A recombination-based mechanism that results in both copy number alterations and copy neutral abnormalities simultaneously cannot be excluded. A recent report by Fujita et al8 suggests one of two mechanisms resulting in the described complex abnormality; the possibility of two sequential post-fertilization mitotic U-type exchanges between sister chromatids and then a chromatid of the other homolog with a resulting segmental uniparental isodisomy. A second possibility is a two-step event with a sister chromatid exchange during maternal meiosis followed, as an early post-fertilization mitotic event, by a second exchange with the paternal homolog with end result being a segmental triplication of bi-parental origin and segmental isoUPD. An earlier report by Schinzel et al,27 describing a case with an intrachromosomal triplication of the 15q11–q13 region and of maternal origin, raised the possibility of an unstable abnormal intermediate (inv dup(15)). As copy neutral loss of heterozygosity distal to the interstitial triplication was ruled out, the aberration in this case would be less likely to follow the MMBIR model for its origin. In addition, the presence of simple repeats and low copy repeat sequence elements at the breakpoints involved for each of these chromosome arms cannot be ruled out. These elements may make them susceptible to breaks or to undergo rearrangements (triplication, LOH) via a recombination mechanism (Supplementary Figures 1 and 2).
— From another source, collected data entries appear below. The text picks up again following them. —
/-- **The strong-coupling coefficients of a concatenated loop sequence are the Cauchy product of those of the blocks**:
`a_k(s₁, s₂) = Σ_{k₁+k₂=k} a_{k₁}(s₁) a_{k₂}(s₂)` for lists `s₁, s₂` of non-null loops — the `β`-expanded (coefficient)
form of §13's factorization `Σ_{X∈𝒳(l,l')} w_β(X) = Σ_{X∈𝒳(l)} w_β(X) · Σ_{X'∈𝒳(l')} w_β(X')` (Lemmas 13.2–13.3).  Proof by
the nested induction on `(k, ι)` of §§10–12 using the first-move recursion (`len_mul_coeffA`): a move of `(s₁, s₂)` acts in
one block (`sum_*_append`), its weight `∓1/|s|` is `|sᵢ|/|s|` times the block weight, and `|s₁| + |s₂| = |s|` — the
`β`-free counterpart of the scheduler identity of Lemma 13.2.
[cite: Chatterjee2019LargeN, §13: Lemma 13.2, Lemma 13.3 and the proof of Corollary 3.2] -/
theorem coeffA_append {s₁ s₂ : LoopSeq d} (h₁ : ∀ l ∈ s₁, l ≠ []) (h₂ : ∀ l ∈ s₂, l ≠ []) (k : ℕ) :
    coeffA (s₁ ++ s₂) k = ∑ kl ∈ antidiagonal k, coeffA s₁ kl.1 * coeffA s₂ kl.2 := by
  -- nested induction: outer on `k`, inner on `ι(s₁, s₂)`
  induction k using Nat.strong_induction_on generalizing s₁ s₂ with
  | _ k ihk =>
  suffices main : ∀ (n : ℕ) (s₁ s₂ : LoopSeq d), (∀ l ∈ s₁, l ≠ []) → (∀ l ∈ s₂, l ≠ []) → (s₁ ++ s₂).index = n →
      coeffA (s₁ ++ s₂) k = ∑ kl ∈ antidiagonal k, coeffA s₁ kl.1 * coeffA s₂ kl.2 from main _ s₁ s₂ h₁ h₂ rfl
  intro n
  induction n using Nat.strong_induction_on with
  | _ n ihn =>
  intro s₁ s₂ h₁ h₂ hsn
  -- null blocks
  by_cases hs₁ : s₁ = []
  · subst hs₁
    rw [List.nil_append, sum_antidiagonal_coeffA_nil_left]
  by_cases hs₂ : s₂ = []
  · subst hs₂
    rw [List.append_nil, sum_antidiagonal_coeffA_nil_right]
  -- both blocks non-null
  have hs : s₁ ++ s₂ ≠ [] := by simp [hs₁]
  have hs' : ∀ l ∈ s₁ ++ s₂, l ≠ [] := fun l hl => by
    rcases List.mem_append.1 hl with hl | hl
    · exact h₁ l hl
    · exact h₂ l hl
  have hl₁ := len_pos_of_ne_nil h₁ hs₁
  have hl₂ := len_pos_of_ne_nil h₂ hs₂
  have hl : 0 < (s₁ ++ s₂).len := by rw [LoopSeq.len_append]; omega
  have hlen : ((s₁ ++ s₂).len : ℝ) = s₁.len + s₂.len := by rw [LoopSeq.len_append]; push_cast; ring
  have hlr : ((s₁ ++ s₂).len : ℝ) ≠ 0 := by exact_mod_cast hl.ne'
  have hidx := index_append h₁ h₂
  -- the induction hypotheses on the results of one move in one block
  have ihSplit₁ : ∀ t : LoopSeq d, (∀ l ∈ t, l ≠ []) → t.index < s₁.index →
      coeffA (t ++ s₂) k = ∑ kl ∈ antidiagonal k, coeffA t kl.1 * coeffA s₂ kl.2 := fun t ht hti =>
    ihn _ (by rw [← hsn, hidx, index_append ht h₂]; omega) t s₂ ht h₂ rfl
  have ihSplit₂ : ∀ t : LoopSeq d, (∀ l ∈ t, l ≠ []) → t.index < s₂.index →
      coeffA (s₁ ++ t) k = ∑ kl ∈ antidiagonal k, coeffA s₁ kl.1 * coeffA t kl.2 := fun t ht hti =>
    ihn _ (by rw [← hsn, hidx, index_append h₁ ht]; omega) s₁ t h₁ ht rfl
  have ihDef₁ : ∀ j < k, ∀ t : LoopSeq d, (∀ l ∈ t, l ≠ []) →
      coeffA (t ++ s₂) j = ∑ kl ∈ antidiagonal j, coeffA t kl.1 * coeffA s₂ kl.2 := fun j hj t ht => ihk j hj ht h₂
  have ihDef₂ : ∀ j < k, ∀ t : LoopSeq d, (∀ l ∈ t, l ≠ []) →
      coeffA (s₁ ++ t) j = ∑ kl ∈ antidiagonal j, coeffA s₁ kl.1 * coeffA t kl.2 := fun j hj t ht => ihk j hj h₁ ht
  -- the first-move recursions for `s`, `s₁`, `s₂`
  have hrec := len_mul_coeffA hs hl k
  have hrec₁ := fun j => len_mul_coeffA hs₁ hl₁ j
  have hrec₂ := fun j => len_mul_coeffA hs₂ hl₂ j
  -- the splitting sums of `s`, block by block, with the inner induction hypothesis
  have hSn : ∑ o : InvIdx (s₁ ++ s₂), coeffA ((s₁ ++ s₂).negSplitAt o) k
      = ∑ kl ∈ antidiagonal k, ((∑ o : InvIdx s₁, coeffA (s₁.negSplitAt o) kl.1) * coeffA s₂ kl.2
          + coeffA s₁ kl.1 * ∑ o : InvIdx s₂, coeffA (s₂.negSplitAt o) kl.2) := by
    rw [sum_invIdx_append h₁ h₂ (fun t => coeffA t k), Finset.sum_add_distrib]
    congr 1
    · simp only [Finset.sum_mul]
      rw [Finset.sum_comm]
      exact Finset.sum_congr rfl fun o _ => ihSplit₁ _ (LoopSeq.ne_nil_of_mem_replaceAt _ _ _) (LoopSeq.index_negSplitAt_lt h₁ o)
    · simp only [Finset.mul_sum]
      rw [Finset.sum_comm]
      exact Finset.sum_congr rfl fun o _ => ihSplit₂ _ (LoopSeq.ne_nil_of_mem_replaceAt _ _ _) (LoopSeq.index_negSplitAt_lt h₂ o)
  have hSp : ∑ o : SameIdx (s₁ ++ s₂), coeffA ((s₁ ++ s₂).posSplitAt o) k
      = ∑ kl ∈ antidiagonal k, ((∑ o : SameIdx s₁, coeffA (s₁.posSplitAt o) kl.1) * coeffA s₂ kl.2
          + coeffA s₁ kl.1 * ∑ o : SameIdx s₂, coeffA (s₂.posSplitAt o) kl.2) := by
    rw [sum_sameIdx_append h₁ h₂ (fun t => coeffA t k), Finset.sum_add_distrib]
    congr 1
    · simp only [Finset.sum_mul]
      rw [Finset.sum_comm]
      exact Finset.sum_congr rfl fun o _ => ihSplit₁ _ (LoopSeq.ne_nil_of_mem_replaceAt _ _ _) (LoopSeq.index_posSplitAt_lt h₁ o)
    · simp only [Finset.mul_sum]
      rw [Finset.sum_comm]
      exact Finset.sum_congr rfl fun o _ => ihSplit₂ _ (LoopSeq.ne_nil_of_mem_replaceAt _ _ _) (LoopSeq.index_posSplitAt_lt h₂ o)
  -- case `k = 0`: no deformation terms
  rcases Nat.eq_zero_or_pos k with hk | hk
  · subst hk
    have h1 := hrec₁ 0
    have h2 := hrec₂ 0
    simp only [show ¬ (1 ≤ 0) from Nat.not_succ_le_zero 0, if_false, add_zero, Finset.Nat.antidiagonal_zero,
      Finset.sum_singleton] at hrec h1 h2 hSn hSp ⊢
    rw [hSn, hSp] at hrec
    refine mul_left_cancel₀ hlr ?_
    rw [hrec, hlen]
    linear_combination (-(coeffA s₂ 0)) * h1 + (-(coeffA s₁ 0)) * h2
  -- case `k = k' + 1`: deformation terms, with the outer induction hypothesis at `k'`
  obtain ⟨k', rfl⟩ : ∃ k', k = k' + 1 := ⟨k - 1, by omega⟩
  have hDn : ∑ o : DeformIdx (s₁ ++ s₂), coeffA ((s₁ ++ s₂).negDeformAt o) k'
      = ∑ kl ∈ antidiagonal k', ((∑ o : DeformIdx s₁, coeffA (s₁.negDeformAt o) kl.1) * coeffA s₂ kl.2
          + coeffA s₁ kl.1 * ∑ o : DeformIdx s₂, coeffA (s₂.negDeformAt o) kl.2) := by
    refine (sum_deformIdx_append h₁ h₂ (fun t => coeffA t k') Word.negDeform).trans ?_
    rw [Finset.sum_add_distrib]
    congr 1
    · simp only [Finset.sum_mul]
      rw [Finset.sum_comm]
      exact Finset.sum_congr rfl fun o _ => ihDef₁ k' (by omega) _ (LoopSeq.ne_nil_of_mem_replaceAt _ _ _)
    · simp only [Finset.mul_sum]
      rw [Finset.sum_comm]
      exact Finset.sum_congr rfl fun o _ => ihDef₂ k' (by omega) _ (LoopSeq.ne_nil_of_mem_replaceAt _ _ _)
  have hDp : ∑ o : DeformIdx (s₁ ++ s₂), coeffA ((s₁ ++ s₂).posDeformAt o) k'
      = ∑ kl ∈ antidiagonal k', ((∑ o : DeformIdx s₁, coeffA (s₁.posDeformAt o) kl.1) * coeffA s₂ kl.2
          + coeffA s₁ kl.1 * ∑ o : DeformIdx s₂, coeffA (s₂.posDeformAt o) kl.2) := by
    refine (sum_deformIdx_append h₁ h₂ (fun t => coeffA t k') Word.posDeform).trans ?_
    rw [Finset.sum_add_distrib]
    congr 1
    · simp only [Finset.sum_mul]
      rw [Finset.sum_comm]
      exact Finset.sum_congr rfl fun o _ => ihDef₁ k' (by omega) _ (LoopSeq.ne_nil_of_mem_replaceAt _ _ _)
    · simp only [Finset.mul_sum]
      rw [Finset.sum_comm]
      exact Finset.sum_congr rfl fun o _ => ihDef₂ k' (by omega) _ (LoopSeq.ne_nil_of_mem_replaceAt _ _ _)
  simp only [show 1 ≤ k' + 1 from Nat.succ_le_succ (Nat.zero_le _), if_true, Nat.add_sub_cancel] at hrec
  rw [hSn, hSp, hDn, hDp] at hrec
  -- the target, multiplied by `|s| = |s₁| + |s₂|`, through the block recursions
  have hT : ((s₁.len : ℝ) + s₂.len) * ∑ kl ∈ antidiagonal (k' + 1), coeffA s₁ kl.1 * coeffA s₂ kl.2
      = ∑ kl ∈ antidiagonal (k' + 1),
          (((∑ o : InvIdx s₁, coeffA (s₁.negSplitAt o) kl.1) - ∑ o : SameIdx s₁, coeffA (s₁.posSplitAt o) kl.1)
            * coeffA s₂ kl.2
          + coeffA s₁ kl.1 *
            ((∑ o : InvIdx s₂, coeffA (s₂.negSplitAt o) kl.2) - ∑ o : SameIdx s₂, coeffA (s₂.posSplitAt o) kl.2))
        + (∑ kl ∈ antidiagonal (k' + 1),
            (if 1 ≤ kl.1 then (∑ o : DeformIdx s₁, coeffA (s₁.negDeformAt o) (kl.1 - 1))
              - ∑ o : DeformIdx s₁, coeffA (s₁.posDeformAt o) (kl.1 - 1) else 0) * coeffA s₂ kl.2
          + ∑ kl ∈ antidiagonal (k' + 1), coeffA s₁ kl.1 *
            (if 1 ≤ kl.2 then (∑ o : DeformIdx s₂, coeffA (s₂.negDeformAt o) (kl.2 - 1))
              - ∑ o : DeformIdx s₂, coeffA (s₂.posDeformAt o) (kl.2 - 1) else 0)) := by
    rw [Finset.mul_sum, ← Finset.sum_add_distrib, ← Finset.sum_add_distrib]
    refine Finset.sum_congr rfl fun kl _ => ?_
    have e1 := hrec₁ kl.1
    have e2 := hrec₂ kl.2
    linear_combination coeffA s₂ kl.2 * e1 + coeffA s₁ kl.1 * e2
  -- re-index the deformation sums: `k₁ ≥ 1` over `k₁ + k₂ = k'+1` is `k₁' + k₂ = k'`
  have hE1 : ∑ kl ∈ antidiagonal (k' + 1),
      (if 1 ≤ kl.1 then (∑ o : DeformIdx s₁, coeffA (s₁.negDeformAt o) (kl.1 - 1))
        - ∑ o : DeformIdx s₁, coeffA (s₁.posDeformAt o) (kl.1 - 1) else 0) * coeffA s₂ kl.2
      = ∑ kl ∈ antidiagonal k', ((∑ o : DeformIdx s₁, coeffA (s₁.negDeformAt o) kl.1)
        - ∑ o : DeformIdx s₁, coeffA (s₁.posDeformAt o) kl.1) * coeffA s₂ kl.2 := by
    rw [Finset.Nat.sum_antidiagonal_succ]
    simp
  have hE2 : ∑ kl ∈ antidiagonal (k' + 1), coeffA s₁ kl.1 *
      (if 1 ≤ kl.2 then (∑ o : DeformIdx s₂, coeffA (s₂.negDeformAt o) (kl.2 - 1))
        - ∑ o : DeformIdx s₂, coeffA (s₂.posDeformAt o) (kl.2 - 1) else 0)
      = ∑ kl ∈ antidiagonal k', coeffA s₁ kl.1 * ((∑ o : DeformIdx s₂, coeffA (s₂.negDeformAt o) kl.2)
        - ∑ o : DeformIdx s₂, coeffA (s₂.posDeformAt o) kl.2) := by
    rw [Finset.Nat.sum_antidiagonal_succ']
    simp
  rw [hE1, hE2] at hT
  refine mul_left_cancel₀ hlr ?_
  rw [hrec, hlen, hT]
  simp only [Finset.sum_add_distrib, Finset.sum_sub_distrib, sub_mul, mul_sub]
  ring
As would be expected, both components of the genomic alteration can have adverse phenotypic effects. However, except for case 1 wherein we have unmasking of a deleterious homozygous mutation resulting in severe citrullinemia, the actual contribution of each of these abnormal components (CNV and UPD) is not easily predicted. This is also confounded by the fact that neither 9q nor 22q harbor imprinted genes with authentic phenotypic effects in a parent-of-origin manner. Unlike many recurrent microduplication syndromes, the phenotypic effects caused by triplication in each of these two cases, possibly quite distinct from duplication, remains uncertain.7 Finally, these cases drive the message of the profoundly significant impact of whole-genome copy-number SNP arrays in diagnostic evaluation of constitutional disorders. Second, these unique cases provide further human evidence that contribute to our understanding of complex genetic disease mechanisms and substantiate models proposed from studies in eukaryotic and prokaryotic model systems. It is reasonable to predict now that more such cases probably exist that remain unidentified because of the limited implementation of whole-genome SNP arrays. Extensive study of a larger cohort of patients harboring similar genomic rearrangements will be required to authenticate this pathogenic mechanism and derive explicit genotype–phenotype correlations.